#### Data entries
import Summits.Ventures.PercRepro.C026C028SureReductionThm
import Summits.Ventures.PercRepro.C026C028Series
import Summits.Ventures.PercRepro.C026C028Parallel

/-!
# The reduction to step (A) at non-marks of degree `≥ 3` (p6, gen 15)

`C028At_of_stepSure` (C026C028SureReductionThm) assumes mine-3's step (A) at every fractional edge from
the sure cluster of `a` to a non-mark `y`.  Two shapes of `y` are free: a pendant `y`
(`C028At_of_pendantCluster`: its sure cluster carries no other non-closed edge) and a `y` of degree two whose other edge is not surely open (`C028At_series_cluster`, the
series reduction — the reduced weight vector has one fractional edge fewer, so the strong induction
supplies C-028(c) for it); so is a weight vector with two parallel fractional edges (`C028At_parallel`).
`C028StepSure3` is (A) restricted to the remaining configurations — no two fractional edges parallel
(`C028ParallelFree`), and `y` with at least two other edges not surely closed, or one that is surely open —
and **`C028At_of_stepSure3`** derives ROW C-028(c) everywhere from it.
-/

namespace PercRepro

open Finset

namespace MultiGraph

variable {V E : Type*} (G : MultiGraph V E) [Fintype E] [DecidableEq E]

/-- The sure cluster of `y` is pendant at `e`: every other edge touching it is surely open or surely
closed. -/
def C028PendantAt (p : E → ℝ) (e : E) (y : V) : Prop :=
  ∀ e', e' ≠ e → (G.SureConn p y (G.fst e') ∨ G.SureConn p y (G.snd e')) → p e' = 0 ∨ p e' = 1

/-- The sure cluster of `y` is a series cluster at `e`: exactly one other edge `g` touching it is
neither surely closed nor surely open, every other edge touching it is surely open or closed. -/
def C028SeriesAt (p : E → ℝ) (e : E) (y : V) : Prop :=
  ∃ g, g ≠ e ∧ (G.SureConn p y (G.fst g) ∨ G.SureConn p y (G.snd g)) ∧ p g ≠ 1 ∧
    ∀ e', e' ≠ e → e' ≠ g →
      (G.SureConn p y (G.fst e') ∨ G.SureConn p y (G.snd e')) → p e' = 0 ∨ p e' = 1

/-- No two distinct fractional edges of `p` are parallel. -/
def C028ParallelFree (p : E → ℝ) : Prop :=
  ∀ e g, e ∈ fracEdges p → g ∈ fracEdges p → e ≠ g →
    ¬ ((G.fst g = G.fst e ∧ G.snd g = G.snd e) ∨ (G.fst g = G.snd e ∧ G.snd g = G.fst e))

/-- **Step (A) at non-marks of degree `≥ 3`** (sure-cluster form): `C028StepSure` restricted to
parallel-free weight vectors and a far end `y` that is neither pendant nor a series vertex at `e`. -/
def C028StepSure3 : Prop :=
  ∀ (p : E → ℝ) (e : E) (a b c y : V), IsProb p → G.C028ParallelFree p → p e ≠ 0 → p e ≠ 1 →
    ((G.SureConn p a (G.fst e) ∧ G.snd e = y) ∨ (G.SureConn p a (G.snd e) ∧ G.fst e = y)) →
    ¬ G.SureConn p a y → ¬ G.SureConn p b y → ¬ G.SureConn p c y →
    ¬ G.C028PendantAt p e y → ¬ G.C028SeriesAt p e y →
    G.C028Minors p e → G.C028At p a b c

/-- The step at a fractional edge touching the sure cluster of `a`, with the strong induction
hypothesis for every weight vector with fewer fractional edges. -/
theorem C028At_step_sure3 (hA : G.C028StepSure3) {p : E → ℝ} (hp : IsProb p) {e : E}
    (he : e ∈ fracEdges p)
    (ih : ∀ p' : E → ℝ, IsProb p' → (fracEdges p').card < (fracEdges p).card →
      ∀ a b c : V, G.C028At p' a b c)
    {a : V} (hx : G.SureConn p a (G.fst e) ∨ G.SureConn p a (G.snd e)) (b c : V) :
    G.C028At p a b c := by
  classical
  -- a parallel pair of fractional edges is reduced first
  by_cases hpf : G.C028ParallelFree p
  swap
  · unfold C028ParallelFree at hpf
    obtain ⟨e₁, g₁, he₁, hg₁, hne, hpar⟩ : ∃ e₁ g₁, e₁ ∈ fracEdges p ∧ g₁ ∈ fracEdges p ∧ e₁ ≠ g₁ ∧
        ((G.fst g₁ = G.fst e₁ ∧ G.snd g₁ = G.snd e₁) ∨
          (G.fst g₁ = G.snd e₁ ∧ G.snd g₁ = G.fst e₁)) := by
      by_contra hcon
      exact hpf fun e₁ g₁ he₁ hg₁ hne hpar => hcon ⟨e₁, g₁, he₁, hg₁, hne, hpar⟩
    have hp' : IsProb (Function.update (Function.update p e₁ 0) g₁ (1 - (1 - p e₁) * (1 - p g₁))) :=
      (hp.update e₁ ⟨le_rfl, zero_le_one⟩).update g₁
        ⟨by nlinarith [(hp e₁).1, (hp e₁).2, (hp g₁).1, (hp g₁).2],
          by nlinarith [(hp e₁).1, (hp e₁).2, (hp g₁).1, (hp g₁).2]⟩
    exact G.C028At_parallel hp hne hpar
      (ih _ hp' (card_fracEdges_parallel_lt hne he₁ hg₁) a b c)
  have he' := he
  simp only [fracEdges, Finset.mem_filter, Finset.mem_univ, true_and] at he'
  obtain ⟨he0, he1⟩ := he'
  have hIH : G.C028Minors p e :=
    ⟨fun a' b' c' => ih _ (hp.update e ⟨le_rfl, zero_le_one⟩)
        (card_fracEdges_update_lt he (Or.inl rfl)) a' b' c',
      fun a' b' c' => ih _ (hp.update e ⟨zero_le_one, le_rfl⟩)
        (card_fracEdges_update_lt he (Or.inr rfl)) a' b' c'⟩
  have h0 := hIH.1 a b c
  -- the far end `y` and the orientation
  have key : ∀ y : V,
      ((G.SureConn p a (G.fst e) ∧ G.snd e = y) ∨ (G.SureConn p a (G.snd e) ∧ G.fst e = y)) →
      G.C028At p a b c := by
    intro y hor
    have hye : G.fst e = y ∨ G.snd e = y := by
      rcases hor with ⟨_, h⟩ | ⟨_, h⟩
      · exact Or.inr h
      · exact Or.inl h
    by_cases hay : G.SureConn p a y
    · -- inside the sure cluster of `a`
      have hxy : G.SureConn p (G.fst e) (G.snd e) := by
        rcases hor with ⟨hx', rfl⟩ | ⟨hx', rfl⟩
        · exact Conn.trans (Conn.symm (show G.Conn (sureConfig p) a (G.fst e) from hx')) hay
        · exact Conn.trans (Conn.symm (show G.Conn (sureConfig p) a (G.fst e) from hay)) hx'
      exact G.C028At_of_sureConn_endpoints hp he1 hxy h0
    by_cases hby : G.SureConn p b y
    · have hs : (G.SureConn p a (G.fst e) ∧ G.SureConn p b (G.snd e)) ∨
          (G.SureConn p a (G.snd e) ∧ G.SureConn p b (G.fst e)) := by
        rcases hor with ⟨hx', rfl⟩ | ⟨hx', rfl⟩
        · exact Or.inl ⟨hx', hby⟩
        · exact Or.inr ⟨hx', hby⟩
      exact G.C028At_of_sureEdge_ab hp he1 hs c h0
    by_cases hcy : G.SureConn p c y
    · have hs : (G.SureConn p a (G.fst e) ∧ G.SureConn p c (G.snd e)) ∨
          (G.SureConn p a (G.snd e) ∧ G.SureConn p c (G.fst e)) := by
        rcases hor with ⟨hx', rfl⟩ | ⟨hx', rfl⟩
        · exact Or.inl ⟨hx', hcy⟩
        · exact Or.inr ⟨hx', hcy⟩
      exact G.C028At_of_sureEdge_ac hp he1 hs b h0
    -- `y` is a non-mark outside the three sure clusters
    have ha' : a ≠ y := fun h => hay (h ▸ Conn.refl G _ a)
    have hb' : b ≠ y := fun h => hby (h ▸ Conn.refl G _ b)
    have hc' : c ≠ y := fun h => hcy (h ▸ Conn.refl G _ c)
    by_cases hpend : G.C028PendantAt p e y
    · exact G.C028At_of_pendantCluster hp he1 hye hpend
        (fun h => hay (Conn.symm (show G.Conn (sureConfig p) y a from h)))
        (fun h => hby (Conn.symm (show G.Conn (sureConfig p) y b from h)))
        (fun h => hcy (Conn.symm (show G.Conn (sureConfig p) y c from h))) h0
    by_cases hser : G.C028SeriesAt p e y
    · obtain ⟨g, hge, hyg, hg1, hoth⟩ := hser
      have hp' : IsProb (Function.update (Function.update p e 1) g (p e * p g)) :=
        (hp.update e ⟨zero_le_one, le_rfl⟩).update g
          ⟨mul_nonneg (hp e).1 (hp g).1, mul_le_one₀ (hp e).2 (hp g).1 (hp g).2⟩
      exact G.C028At_series_cluster hp hge.symm he1 hg1 hye hyg hoth
        (fun h => hay (Conn.symm (show G.Conn (sureConfig p) y a from h)))
        (fun h => hby (Conn.symm (show G.Conn (sureConfig p) y b from h)))
        (fun h => hcy (Conn.symm (show G.Conn (sureConfig p) y c from h)))
        (ih _ hp' (card_fracEdges_series_lt hge.symm he hg1) a b c)
    exact hA p e a b c y hp hpf he0 he1 hor hay hby hcy hpend hser hIH
  rcases hx with hx | hx
  · exact key (G.snd e) (Or.inl ⟨hx, rfl⟩)
  · exact key (G.fst e) (Or.inr ⟨hx, rfl⟩)

/-- **THE REDUCTION TO (A) AT DEGREE `≥ 3`**: `C028StepSure3` gives ROW C-028(c) on every marked
multigraph at every weight vector. -/
theorem C028At_of_stepSure3 (hA : G.C028StepSure3) :
    ∀ p : E → ℝ, IsProb p → ∀ a b c : V, G.C028At p a b c := by
  suffices H : ∀ n : ℕ, ∀ p : E → ℝ, IsProb p → (fracEdges p).card = n →
      ∀ a b c : V, G.C028At p a b c by
    intro p hp
    exact H _ p hp rfl
  intro n
  refine Nat.strong_induction_on n ?_
  intro n ih p hp hn a b c
  by_cases hF : ∃ e ∈ fracEdges p, G.SureConn p a (G.fst e) ∨ G.SureConn p a (G.snd e)
  · obtain ⟨e, he, hx⟩ := hF
    refine G.C028At_step_sure3 hA hp he (fun p' hp' hlt => ih _ (hn ▸ hlt) p' hp' rfl) hx b c
  · refine G.C028At_of_no_fracEdge_at_cluster hp (fun e htouch => ?_) b c
    by_contra hcon
    refine hF ⟨e, ?_, htouch⟩
    simp only [fracEdges, Finset.mem_filter, Finset.mem_univ, true_and]
    exact ⟨fun h => hcon (Or.inl h), fun h => hcon (Or.inr h)⟩

/-! ### Variants: the same marking only; a chosen edge (mine-3 §12 (ii)) -/

/-- Step (A) with the induction hypothesis for the SAME marking only (mine-3 §12 (ii)): the minors'
C-028(c) at `(a, b, c)` suffices in the hypothesis. -/
def C028StepSureSame : Prop :=
  ∀ (p : E → ℝ) (e : E) (a b c y : V), IsProb p → G.C028ParallelFree p → p e ≠ 0 → p e ≠ 1 →
    ((G.SureConn p a (G.fst e) ∧ G.snd e = y) ∨ (G.SureConn p a (G.snd e) ∧ G.fst e = y)) →
    ¬ G.SureConn p a y → ¬ G.SureConn p b y → ¬ G.SureConn p c y →
    ¬ G.C028PendantAt p e y → ¬ G.C028SeriesAt p e y →
    G.C028At (Function.update p e 0) a b c → G.C028At (Function.update p e 1) a b c →
    G.C028At p a b c

/-- The same-marking step implies the all-markings step. -/
theorem C028StepSure3_of_same (h : G.C028StepSureSame) : G.C028StepSure3 :=
  fun p e a b c y hp hpf he0 he1 hor hay hby hcy hpend hser hIH =>
    h p e a b c y hp hpf he0 he1 hor hay hby hcy hpend hser (hIH.1 a b c) (hIH.2 a b c)

/-- **The reduction with the same-marking step.** -/
theorem C028At_of_stepSureSame (h : G.C028StepSureSame) :
    ∀ p : E → ℝ, IsProb p → ∀ a b c : V, G.C028At p a b c :=
  G.C028At_of_stepSure3 (G.C028StepSure3_of_same h)

/-- **A chosen edge** (mine-3 §12 (ii)): if every weight vector with a fractional edge has SOME
fractional edge at which the one-edge step holds for the marking at hand, C-028(c) holds everywhere. -/
def C028StepExists : Prop :=
  ∀ (p : E → ℝ) (a b c : V), IsProb p → fracEdges p ≠ ∅ →
    ∃ e ∈ fracEdges p, G.C028At (Function.update p e 0) a b c →
      G.C028At (Function.update p e 1) a b c → G.C028At p a b c

/-- **The reduction to a chosen edge.** -/
theorem C028At_of_stepExists (h : G.C028StepExists) :
    ∀ p : E → ℝ, IsProb p → ∀ a b c : V, G.C028At p a b c := by
  suffices H : ∀ n : ℕ, ∀ p : E → ℝ, IsProb p → (fracEdges p).card = n →
      ∀ a b c : V, G.C028At p a b c by
    intro p hp
    exact H _ p hp rfl
  intro n
  refine Nat.strong_induction_on n ?_
  intro n ih p hp hn a b c
  by_cases hlive : fracEdges p = ∅
  · exact G.C028At_of_isZeroOne (isZeroOne_of_fracEdges_eq_empty hlive) a b c
  · obtain ⟨e, he, hstep⟩ := h p a b c hp hlive
    exact hstep
      (ih _ (hn ▸ card_fracEdges_update_lt he (Or.inl rfl)) _ (hp.update e ⟨le_rfl, zero_le_one⟩)
        rfl a b c)
      (ih _ (hn ▸ card_fracEdges_update_lt he (Or.inr rfl)) _ (hp.update e ⟨zero_le_one, le_rfl⟩)
        rfl a b c)

/-- **C-026 from (A) at degree `≥ 3`.** -/
theorem C026At_of_stepSure3 {V E : Type} (G : MultiGraph V E) [Fintype E] [DecidableEq E]
    (hA : G.C028StepSure3) : ∀ p : E → ℝ, IsProb p → ∀ a b c : V, G.C026At p a b c :=
  fun p hp a b c => G.C026At_of_C028At hp (G.C028At_of_stepSure3 hA p hp a b c)

end MultiGraph

end PercRepro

#### What the exercise asks
Now copy each line of the entries that mentions "PercRepro".

#### Task answer
import Summits.Ventures.PercRepro.C026C028SureReductionThm
import Summits.Ventures.PercRepro.C026C028Series
import Summits.Ventures.PercRepro.C026C028Parallel
namespace PercRepro
end PercRepro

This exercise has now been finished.